• _What is expected_
Note every line in the entries that contains the string "modulo", and copy it.

Exercise data section start

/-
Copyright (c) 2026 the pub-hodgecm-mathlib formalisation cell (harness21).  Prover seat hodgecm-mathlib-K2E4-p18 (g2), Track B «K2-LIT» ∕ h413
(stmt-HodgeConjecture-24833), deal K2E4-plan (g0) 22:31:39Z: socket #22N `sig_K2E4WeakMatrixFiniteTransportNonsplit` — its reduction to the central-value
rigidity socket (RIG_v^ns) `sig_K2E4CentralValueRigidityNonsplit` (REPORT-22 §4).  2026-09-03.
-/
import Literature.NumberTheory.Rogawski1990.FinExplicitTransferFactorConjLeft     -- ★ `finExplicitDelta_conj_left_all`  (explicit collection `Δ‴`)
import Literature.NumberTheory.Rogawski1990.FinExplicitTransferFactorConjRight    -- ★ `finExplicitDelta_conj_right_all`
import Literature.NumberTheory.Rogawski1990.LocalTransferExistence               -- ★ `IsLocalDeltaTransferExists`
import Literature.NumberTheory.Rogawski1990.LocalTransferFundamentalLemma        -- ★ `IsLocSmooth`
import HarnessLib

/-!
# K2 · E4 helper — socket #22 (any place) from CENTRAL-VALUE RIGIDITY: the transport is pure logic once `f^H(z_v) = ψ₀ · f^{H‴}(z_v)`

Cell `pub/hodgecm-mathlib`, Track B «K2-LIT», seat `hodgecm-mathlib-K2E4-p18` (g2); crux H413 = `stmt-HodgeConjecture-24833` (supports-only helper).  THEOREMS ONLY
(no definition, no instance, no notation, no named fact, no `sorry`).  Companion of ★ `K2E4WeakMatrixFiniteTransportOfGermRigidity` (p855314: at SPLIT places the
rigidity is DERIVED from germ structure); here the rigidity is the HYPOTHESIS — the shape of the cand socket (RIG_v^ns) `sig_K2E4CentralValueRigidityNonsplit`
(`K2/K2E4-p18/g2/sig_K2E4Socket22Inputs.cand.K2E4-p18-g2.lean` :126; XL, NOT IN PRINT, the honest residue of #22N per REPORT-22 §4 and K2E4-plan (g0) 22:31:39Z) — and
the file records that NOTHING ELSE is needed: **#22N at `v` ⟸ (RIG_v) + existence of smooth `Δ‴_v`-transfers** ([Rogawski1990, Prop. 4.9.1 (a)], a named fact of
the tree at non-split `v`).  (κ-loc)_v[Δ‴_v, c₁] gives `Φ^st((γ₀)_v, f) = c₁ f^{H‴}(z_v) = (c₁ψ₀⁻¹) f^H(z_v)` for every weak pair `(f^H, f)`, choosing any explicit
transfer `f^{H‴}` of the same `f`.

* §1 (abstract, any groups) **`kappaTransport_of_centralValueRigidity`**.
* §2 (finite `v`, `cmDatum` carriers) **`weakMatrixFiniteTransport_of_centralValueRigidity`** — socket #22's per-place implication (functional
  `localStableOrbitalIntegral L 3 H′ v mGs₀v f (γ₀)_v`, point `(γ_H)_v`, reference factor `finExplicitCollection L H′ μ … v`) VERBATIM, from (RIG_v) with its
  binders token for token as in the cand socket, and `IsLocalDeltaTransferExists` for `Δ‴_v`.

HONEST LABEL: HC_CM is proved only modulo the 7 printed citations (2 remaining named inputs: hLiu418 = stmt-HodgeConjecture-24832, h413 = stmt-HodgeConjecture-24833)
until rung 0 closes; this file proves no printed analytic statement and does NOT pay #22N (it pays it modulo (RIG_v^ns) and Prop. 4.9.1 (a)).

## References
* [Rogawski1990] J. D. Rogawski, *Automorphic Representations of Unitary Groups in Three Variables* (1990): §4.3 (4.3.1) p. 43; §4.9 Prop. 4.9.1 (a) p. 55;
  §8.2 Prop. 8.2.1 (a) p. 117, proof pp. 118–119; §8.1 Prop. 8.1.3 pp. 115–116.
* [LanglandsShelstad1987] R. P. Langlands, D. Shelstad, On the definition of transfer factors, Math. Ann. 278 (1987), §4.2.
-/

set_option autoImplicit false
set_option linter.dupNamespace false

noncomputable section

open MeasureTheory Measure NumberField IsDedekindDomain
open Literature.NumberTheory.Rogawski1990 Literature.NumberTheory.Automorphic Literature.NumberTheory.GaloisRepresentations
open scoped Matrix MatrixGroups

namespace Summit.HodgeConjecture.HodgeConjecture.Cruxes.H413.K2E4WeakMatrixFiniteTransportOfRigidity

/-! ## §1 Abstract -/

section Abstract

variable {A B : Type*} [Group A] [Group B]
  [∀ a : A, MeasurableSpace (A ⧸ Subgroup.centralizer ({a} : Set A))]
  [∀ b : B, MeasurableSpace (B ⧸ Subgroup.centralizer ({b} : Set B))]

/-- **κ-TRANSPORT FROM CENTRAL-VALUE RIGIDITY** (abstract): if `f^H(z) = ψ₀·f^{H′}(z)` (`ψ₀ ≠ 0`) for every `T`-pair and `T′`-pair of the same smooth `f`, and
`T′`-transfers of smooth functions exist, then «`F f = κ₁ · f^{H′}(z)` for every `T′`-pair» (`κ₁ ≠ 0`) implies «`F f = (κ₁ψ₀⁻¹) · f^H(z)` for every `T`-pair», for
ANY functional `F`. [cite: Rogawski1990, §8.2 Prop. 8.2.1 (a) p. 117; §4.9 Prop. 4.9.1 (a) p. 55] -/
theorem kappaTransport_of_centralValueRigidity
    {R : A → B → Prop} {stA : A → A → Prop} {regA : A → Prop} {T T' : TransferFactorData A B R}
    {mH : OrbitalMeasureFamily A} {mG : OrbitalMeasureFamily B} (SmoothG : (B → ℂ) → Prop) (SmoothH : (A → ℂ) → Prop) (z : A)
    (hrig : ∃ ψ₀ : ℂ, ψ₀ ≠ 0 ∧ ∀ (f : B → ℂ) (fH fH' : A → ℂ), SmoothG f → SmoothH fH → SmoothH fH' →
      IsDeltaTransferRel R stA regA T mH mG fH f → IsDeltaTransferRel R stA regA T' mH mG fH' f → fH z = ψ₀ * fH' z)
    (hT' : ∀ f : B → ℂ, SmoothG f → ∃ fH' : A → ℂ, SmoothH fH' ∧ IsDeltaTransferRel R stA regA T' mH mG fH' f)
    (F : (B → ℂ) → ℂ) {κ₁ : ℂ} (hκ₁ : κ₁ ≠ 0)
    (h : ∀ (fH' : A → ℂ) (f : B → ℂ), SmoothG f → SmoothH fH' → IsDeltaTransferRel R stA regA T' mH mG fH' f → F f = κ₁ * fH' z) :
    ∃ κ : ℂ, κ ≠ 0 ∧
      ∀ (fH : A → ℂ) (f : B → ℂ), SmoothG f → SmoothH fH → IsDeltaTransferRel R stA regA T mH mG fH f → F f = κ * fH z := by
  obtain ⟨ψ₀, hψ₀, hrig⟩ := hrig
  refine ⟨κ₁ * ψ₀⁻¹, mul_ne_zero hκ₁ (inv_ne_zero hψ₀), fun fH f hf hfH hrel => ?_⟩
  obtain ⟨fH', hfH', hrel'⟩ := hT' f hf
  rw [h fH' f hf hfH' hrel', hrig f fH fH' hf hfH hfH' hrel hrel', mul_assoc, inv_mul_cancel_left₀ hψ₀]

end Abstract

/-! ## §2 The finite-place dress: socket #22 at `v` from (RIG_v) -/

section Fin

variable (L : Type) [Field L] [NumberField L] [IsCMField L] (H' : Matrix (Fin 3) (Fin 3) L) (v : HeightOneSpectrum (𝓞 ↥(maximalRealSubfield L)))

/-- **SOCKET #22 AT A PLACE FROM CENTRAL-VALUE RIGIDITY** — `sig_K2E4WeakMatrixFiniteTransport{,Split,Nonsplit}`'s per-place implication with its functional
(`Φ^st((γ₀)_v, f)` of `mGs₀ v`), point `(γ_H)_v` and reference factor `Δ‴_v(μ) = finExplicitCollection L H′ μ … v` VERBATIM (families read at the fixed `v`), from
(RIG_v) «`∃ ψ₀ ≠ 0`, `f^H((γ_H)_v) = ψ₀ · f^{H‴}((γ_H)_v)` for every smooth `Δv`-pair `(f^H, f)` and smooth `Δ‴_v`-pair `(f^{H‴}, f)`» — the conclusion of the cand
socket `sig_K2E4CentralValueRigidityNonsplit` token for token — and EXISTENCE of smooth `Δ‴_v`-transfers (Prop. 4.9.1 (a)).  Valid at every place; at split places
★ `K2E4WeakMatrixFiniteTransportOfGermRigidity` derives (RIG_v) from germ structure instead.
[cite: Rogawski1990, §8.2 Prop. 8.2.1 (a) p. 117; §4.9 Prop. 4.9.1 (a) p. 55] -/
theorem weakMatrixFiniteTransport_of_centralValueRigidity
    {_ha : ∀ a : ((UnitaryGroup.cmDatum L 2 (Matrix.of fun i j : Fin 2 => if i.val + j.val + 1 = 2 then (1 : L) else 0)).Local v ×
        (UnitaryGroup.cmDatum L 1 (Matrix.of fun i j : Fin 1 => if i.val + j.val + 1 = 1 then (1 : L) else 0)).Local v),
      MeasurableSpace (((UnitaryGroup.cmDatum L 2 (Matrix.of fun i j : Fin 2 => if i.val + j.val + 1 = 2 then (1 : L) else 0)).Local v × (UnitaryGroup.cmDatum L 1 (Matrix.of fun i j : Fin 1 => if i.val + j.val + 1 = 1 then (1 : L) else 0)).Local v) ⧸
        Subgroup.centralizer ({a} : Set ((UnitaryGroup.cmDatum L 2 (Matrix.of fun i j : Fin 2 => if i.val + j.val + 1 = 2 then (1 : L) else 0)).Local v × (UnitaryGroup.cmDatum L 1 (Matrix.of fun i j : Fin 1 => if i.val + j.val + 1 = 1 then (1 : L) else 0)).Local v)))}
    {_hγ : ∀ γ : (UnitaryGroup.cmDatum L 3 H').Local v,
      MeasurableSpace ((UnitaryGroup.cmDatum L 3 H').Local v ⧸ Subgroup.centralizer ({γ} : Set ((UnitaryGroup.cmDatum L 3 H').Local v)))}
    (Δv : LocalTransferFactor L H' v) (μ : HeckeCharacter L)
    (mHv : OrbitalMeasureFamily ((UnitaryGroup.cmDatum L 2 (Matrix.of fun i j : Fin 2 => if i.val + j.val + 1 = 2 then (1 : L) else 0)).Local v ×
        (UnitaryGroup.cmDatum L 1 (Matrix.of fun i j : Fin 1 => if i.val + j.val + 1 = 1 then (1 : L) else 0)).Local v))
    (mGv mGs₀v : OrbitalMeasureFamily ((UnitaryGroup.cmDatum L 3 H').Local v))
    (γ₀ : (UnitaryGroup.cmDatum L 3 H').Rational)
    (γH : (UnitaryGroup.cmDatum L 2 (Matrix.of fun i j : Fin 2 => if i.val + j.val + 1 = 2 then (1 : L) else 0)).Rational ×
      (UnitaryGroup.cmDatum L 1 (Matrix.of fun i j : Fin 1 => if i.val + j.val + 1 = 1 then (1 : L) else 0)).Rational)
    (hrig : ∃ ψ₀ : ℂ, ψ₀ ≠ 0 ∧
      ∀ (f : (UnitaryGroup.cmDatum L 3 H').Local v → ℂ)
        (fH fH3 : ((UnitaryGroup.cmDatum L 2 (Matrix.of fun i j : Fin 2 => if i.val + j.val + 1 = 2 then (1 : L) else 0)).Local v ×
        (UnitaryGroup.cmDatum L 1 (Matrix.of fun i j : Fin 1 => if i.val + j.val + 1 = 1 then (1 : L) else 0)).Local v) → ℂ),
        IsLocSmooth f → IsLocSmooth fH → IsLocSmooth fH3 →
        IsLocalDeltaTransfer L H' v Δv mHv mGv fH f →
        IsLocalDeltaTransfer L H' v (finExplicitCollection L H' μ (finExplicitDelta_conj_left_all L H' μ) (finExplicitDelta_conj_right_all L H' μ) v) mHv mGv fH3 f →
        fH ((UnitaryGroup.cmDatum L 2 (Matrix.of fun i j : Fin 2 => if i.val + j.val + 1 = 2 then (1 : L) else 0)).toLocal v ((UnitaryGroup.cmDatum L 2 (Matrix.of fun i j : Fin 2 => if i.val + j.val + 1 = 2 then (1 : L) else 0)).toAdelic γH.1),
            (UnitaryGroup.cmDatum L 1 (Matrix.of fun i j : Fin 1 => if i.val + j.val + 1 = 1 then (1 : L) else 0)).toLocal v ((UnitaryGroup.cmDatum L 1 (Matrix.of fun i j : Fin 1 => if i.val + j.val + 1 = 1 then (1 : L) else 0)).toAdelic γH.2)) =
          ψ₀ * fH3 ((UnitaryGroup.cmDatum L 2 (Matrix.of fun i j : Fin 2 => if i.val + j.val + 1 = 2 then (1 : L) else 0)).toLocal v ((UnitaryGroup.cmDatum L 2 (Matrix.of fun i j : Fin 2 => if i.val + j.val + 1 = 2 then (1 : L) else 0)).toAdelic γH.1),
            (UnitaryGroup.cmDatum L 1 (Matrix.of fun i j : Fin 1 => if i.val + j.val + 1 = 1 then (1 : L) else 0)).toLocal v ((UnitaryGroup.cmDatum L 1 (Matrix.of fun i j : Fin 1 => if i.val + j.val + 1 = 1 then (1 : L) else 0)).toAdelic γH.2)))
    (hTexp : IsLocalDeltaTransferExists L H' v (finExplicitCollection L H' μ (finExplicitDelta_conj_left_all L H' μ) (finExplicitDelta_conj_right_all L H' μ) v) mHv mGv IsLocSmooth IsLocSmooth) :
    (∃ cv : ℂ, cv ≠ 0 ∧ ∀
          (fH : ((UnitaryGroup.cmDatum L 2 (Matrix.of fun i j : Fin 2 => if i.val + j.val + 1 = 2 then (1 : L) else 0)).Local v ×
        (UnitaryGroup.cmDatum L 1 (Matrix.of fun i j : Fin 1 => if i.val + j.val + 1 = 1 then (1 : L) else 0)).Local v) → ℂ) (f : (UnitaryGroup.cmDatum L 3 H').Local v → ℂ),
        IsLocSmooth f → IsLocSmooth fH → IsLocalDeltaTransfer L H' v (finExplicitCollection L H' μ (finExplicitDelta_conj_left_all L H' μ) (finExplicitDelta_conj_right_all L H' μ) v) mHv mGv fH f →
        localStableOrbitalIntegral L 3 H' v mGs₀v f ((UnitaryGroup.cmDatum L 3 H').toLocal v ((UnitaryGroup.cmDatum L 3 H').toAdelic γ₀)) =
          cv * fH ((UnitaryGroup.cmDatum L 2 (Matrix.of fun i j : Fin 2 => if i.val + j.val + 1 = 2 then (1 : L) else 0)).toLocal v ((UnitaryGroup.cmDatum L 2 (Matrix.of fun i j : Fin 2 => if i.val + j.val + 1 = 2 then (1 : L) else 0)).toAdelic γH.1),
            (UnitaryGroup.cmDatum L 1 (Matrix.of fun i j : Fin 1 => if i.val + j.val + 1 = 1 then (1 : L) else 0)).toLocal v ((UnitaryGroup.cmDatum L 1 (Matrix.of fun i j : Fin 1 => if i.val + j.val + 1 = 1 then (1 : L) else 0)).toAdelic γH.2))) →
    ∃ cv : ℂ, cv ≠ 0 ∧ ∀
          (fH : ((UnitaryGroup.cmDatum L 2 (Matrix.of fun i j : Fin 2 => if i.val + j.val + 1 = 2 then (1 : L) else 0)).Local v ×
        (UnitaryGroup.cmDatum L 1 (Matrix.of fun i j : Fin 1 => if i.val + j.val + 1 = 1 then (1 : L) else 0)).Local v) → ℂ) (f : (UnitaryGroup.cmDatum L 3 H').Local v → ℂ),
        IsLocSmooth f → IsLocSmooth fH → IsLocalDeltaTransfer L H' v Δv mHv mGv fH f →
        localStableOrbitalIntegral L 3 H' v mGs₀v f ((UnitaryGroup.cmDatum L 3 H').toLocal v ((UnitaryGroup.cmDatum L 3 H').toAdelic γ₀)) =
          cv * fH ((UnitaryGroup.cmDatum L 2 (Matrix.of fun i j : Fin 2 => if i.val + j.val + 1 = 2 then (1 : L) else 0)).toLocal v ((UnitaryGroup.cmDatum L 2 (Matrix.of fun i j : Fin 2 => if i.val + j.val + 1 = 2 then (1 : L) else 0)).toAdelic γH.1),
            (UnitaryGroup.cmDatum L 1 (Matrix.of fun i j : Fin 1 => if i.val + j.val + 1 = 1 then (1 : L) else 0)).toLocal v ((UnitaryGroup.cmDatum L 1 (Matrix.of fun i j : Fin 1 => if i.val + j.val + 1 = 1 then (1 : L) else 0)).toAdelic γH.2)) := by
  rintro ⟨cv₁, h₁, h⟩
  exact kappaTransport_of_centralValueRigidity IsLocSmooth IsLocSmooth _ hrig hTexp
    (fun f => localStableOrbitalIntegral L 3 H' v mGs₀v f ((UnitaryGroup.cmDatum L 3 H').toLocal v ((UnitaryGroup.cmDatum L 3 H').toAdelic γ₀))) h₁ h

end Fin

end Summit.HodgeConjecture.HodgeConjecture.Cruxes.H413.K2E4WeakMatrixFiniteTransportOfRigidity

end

Exercise data section end

• _Answer section_
HONEST LABEL: HC_CM is proved only modulo the 7 printed citations (2 remaining named inputs: hLiu418 = stmt-HodgeConjecture-24832, h413 = stmt-HodgeConjecture-24833)
until rung 0 closes; this file proves no printed analytic statement and does NOT pay #22N (it pays it modulo (RIG_v^ns) and Prop. 4.9.1 (a)).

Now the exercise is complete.